Hemos pasado casi un siglo haciendo lo mismo en lo tocante a dinámicas de trabajo, ingenio e innovación. No hemos avanzado al ritmo deseado, tomando en cuenta la capacidad de Costa Rica, cuyo rango de competitividad pudo ser similar al de las naciones desarrolladas, principalmente en los últimos 30 o 40 años.
Varios factores que inciden en la velocidad del crecimiento deben ser analizados con profundidad, por ejemplo, un sistema de educación obsoleto en el que las habilidades para diseñar y crear se detuvieron hace mucho tiempo y, por tanto, la innovación y el desarrollo no se corresponden con competencias, habilidades e inteligencias múltiples del ADN costarricense.
La cotidianidad del mercado y el consumo van al ritmo de las importaciones y la supervivencia, es decir, como menciona el expresidente uruguayo Pepe Mujica, «gastando la vida para consumir».
En estos tiempos, podríamos preguntarnos si creamos una cultura educativa que ayudó a la innovación en todo lo que hacemos, pero en realidad, en la coyuntura de la nueva normalidad, lo cotidiano se impone mediante las cosas que nos ocupaban y que no necesariamente originan valor agregado a nuestras vidas y organizaciones con productividad.
Este estilo nos ha tenido estacionados durante muchos años, y los resultados son retroceso en la calidad de vida y la infraestructura, y en la falta de profesionales destacados, ingenieros, artistas y científicos.
Nos enfrentamos a una nueva realidad donde lo esencial es reinventarse para vivir, lo cual significa aprovechar los recursos existentes para tener un equilibrio entre la calidad de vida y las economías sanas. Es un fenómeno social que promueve el bienestar y define el factor de producción como variables esenciales en este rompecabezas.
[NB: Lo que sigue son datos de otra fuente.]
/-- **ON TYPE (A) THE DESCENT DATUM OF THE `U(Φ₂)`-BLOCK IS NOT EISENSTEIN.**  Tower `F →ι E →jE M` with `|ι y| = |y|²` (`e(E∕F) = 2`), `σ ∘ ι = ι`, residue approximation along `ι`
(`f(E∕F) = 1`), `σϖ ≠ ϖ`; `jE` isometric (`e(M∕E) = 1`, type U) with `Fix ρ = jE(E)`, `Θ ∘ jE = jE ∘ σ`, `ρ, Θ` commuting isometric involutions; the type-(A) letters `|α| ≤ 1`,
`|α − ρα| = 1`, `|ρα − Θα| < 1`, `|2| < 1` (and `2 ≠ 0`); the eigenvalue `lam` (`lam² = jE t·lam − jE D`, `ρlam = jE t − lam`, `Θlam·lam = 1`) of a block `U` (`tr U = t ≠ 0`,
`det U = D`, `D·σD = 1`, `t = D·σt`) descending as `diag(1, α_H)·U·diag(1, α_H)⁻¹ = s·ι(G)`; then NO Eisenstein datum `(u² + 4w)·z² = tr²G − 4det G`, `|u| < 1`, `|w| = |ϖ_F|`
exists — ★ p09's `r₀ = μ − μ⁻¹` is a `Θρ`-fixed square root of `jE ι((u² + 4w)·z′²)` (`z′ = z·tr G∕det G`), and §1–§3 apply with `τ = Θρ`.  This refutes the EISENSTEIN disjunct of ★
`hSide_closedForm_of_tube_exists` on socket (A). [cite: Serre1979, Ch. I §6 Prop. 17–18; Ch. III §5 Thm. 3] [cite: LabesseLanglands1979, §2 p. 8] -/
theorem not_eisensteinDatum_typeA (ι : F →+* E) (hι2 : ∀ y, Valued.v (ι y) = Valued.v y ^ 2) (σ : E →+* E) (hσι : ∀ y, σ (ι y) = ι y)
    (hresE : ∀ x : E, Valued.v x ≤ 1 → ∃ y : F, Valued.v (ι y) ≤ 1 ∧ Valued.v (x - ι y) < 1) {ϖ : E} (hσϖ : σ ϖ ≠ ϖ)
    (jE : E →+* M) (hjv : ∀ a, Valued.v (jE a) = Valued.v a) (ρ Θ : M →+* M)
    (hρρ : ∀ z, ρ (ρ z) = z) (hvρ : ∀ z, Valued.v (ρ z) = Valued.v z) (hjfix : ∀ z, ρ z = z ↔ ∃ a, jE a = z)
    (hΘj : ∀ a, Θ (jE a) = jE (σ a)) (hΘΘ : ∀ z, Θ (Θ z) = z) (hΘρ : ∀ z, Θ (ρ z) = ρ (Θ z)) (hvΘ : ∀ z, Valued.v (Θ z) = Valued.v z)
    {α : M} (hα1 : Valued.v α ≤ 1) (hA : Valued.v (α - ρ α) = 1) (hτα : Valued.v (ρ α - Θ α) < 1)
    (h2 : Valued.v (2 : M) < 1) (h2ne : (2 : M) ≠ 0)
    {t D : E} {lam : M} (hlam2 : lam * lam = jE t * lam - jE D) (hρlam : ρ lam = jE t - lam) (hΘlam : Θ lam * lam = 1)
    (hDσ : D * σ D = 1) (ht0 : t ≠ 0)
    {U : Matrix (Fin 2) (Fin 2) E} (hUt : U.trace = t) (hUD : U.det = D)
    {αH s : E} {G : Matrix (Fin 2) (Fin 2) F} (hα0 : αH ≠ 0) (hs : s ≠ 0)
    (hsg : Matrix.diagonal ![1, αH] * U * Matrix.diagonal ![1, αH⁻¹] = s • G.map ι) (hG : G.det ≠ 0)
    {ϖF : F} (hϖF : Valued.v ϖF = exp (-1 : ℤ)) {u w z : F} (hz : z ≠ 0) (hD : (u ^ 2 + 4 * w) * z ^ 2 = G.trace ^ 2 - 4 * G.det)
    (hu : valuation F u < 1) (hw : valuation F w = valuation F ϖF) : False := by
  -- non-vanishing letters
  have hlam0 : lam ≠ 0 := fun h => by rw [h, mul_zero] at hΘlam; exact zero_ne_one hΘlam
  have hD0 : D ≠ 0 := fun h => by rw [h, zero_mul] at hDσ; exact zero_ne_one hDσ
  have hGt : G.trace ≠ 0 := by
    intro h0
    have h := trace_eq_smul_of_descent ι hα0 hsg
    rw [hUt, h0, map_zero, mul_zero] at h
    exact ht0 h
  have hρj : ∀ a : E, ρ (jE a) = jE a := fun a => (hjfix (jE a)).2 ⟨a, rfl⟩
  -- ★ p09: the `Θρ`-fixed square root `r₀ = μ − μ⁻¹`, `μ = lam∕ρlam`, of `jE ι((u² + 4w)·z′²)`
  have hτr : Θ (ρ (lam / ρ lam - (lam / ρ lam)⁻¹)) = lam / ρ lam - (lam / ρ lam)⁻¹ := map_map_ratioWitness_eq ρ Θ hΘlam hΘρ hρρ hlam0
  have hr : (lam / ρ lam - (lam / ρ lam)⁻¹) ^ 2 = (jE.comp ι) ((u ^ 2 + 4 * w) * (z * G.trace / G.det) ^ 2) := by
    rw [ratioWitness_sq_eq jE ρ hlam2 hρlam hD0 hlam0, RingHom.comp_apply, disc_mul_sq_eq hD hG,
      ← discTraceSqDivDetSq_eq_map_of_descent ι hα0 hs hsg hG, hUt, hUD]
  -- §1–§3 with `τ = Θ ∘ ρ`, `ι_tot = jE ∘ ι`
  obtain ⟨hgen1, hgen2, hgen3⟩ := thetaRho_fixed_generator ρ Θ hρρ hvρ hΘΘ hΘρ hvΘ hα1 hA hτα h2
  refine false_of_eisensteinDatum_of_sq_of_fixed_ne (jE.comp ι) (fun y => ?_) h2ne (Θ.comp ρ) (fun y => ?_) (fun x hx => ?_) hϖF rfl
    (div_ne_zero (mul_ne_zero hz hGt) hG) hu hw hτr hr
  · rw [RingHom.comp_apply, hjv, hι2]
  · rw [RingHom.comp_apply, RingHom.comp_apply, hρj, hΘj, hσι]
  · refine v_ne_exp_neg_one_of_fixed (Θ.comp ρ) (fun z' => by rw [RingHom.comp_apply, hvΘ, hvρ]) (y := jE ϖ) ?_ (fun m hm => ?_) hx
    · rw [RingHom.comp_apply, hρj, hΘj]; exact fun h => hσϖ (jE.injective h)
    · obtain ⟨c, hc, hc1, hmc⟩ := exists_thetaRho_fixed_near ι σ hσι hresE jE hjv ρ Θ hρρ hvρ hjfix hΘj hgen1 hgen2 hgen3 m hm
      exact ⟨c, hc, hc1, hmc⟩

end Kill

end Summit.HodgeConjecture.HodgeConjecture.Cruxes.H413.F0P3cDyRamTypeASelector

end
La mayor de todas las crisis es la indiferencia y no enfocarse en lo primordial para garantizar resultados y el mejoramiento de la vida.
En países altamente competitivos, y donde la estrategia se basa en sistemas educativos, priman valores como la disciplina, el compromiso y la excelencia, lo cual origina que los ciudadanos entren en la fuerza laboral y contribuyan a mejorar estos índices.
Según la definición del Foro Económico Mundial, lo principal de las sociedades es una economía competitiva y productiva, pues la productividad conduce al crecimiento, que permite ingresos más altos y un mayor bienestar.
Un país como el nuestro, que invierte casi un 8 % del PIB en educación tiene pendiente el mejoramiento en esta área, el acortamiento de la brecha tecnológica, resolver el deterioro del sector agrícola y la infraestructura y mejorar los indicadores macroeconómicos.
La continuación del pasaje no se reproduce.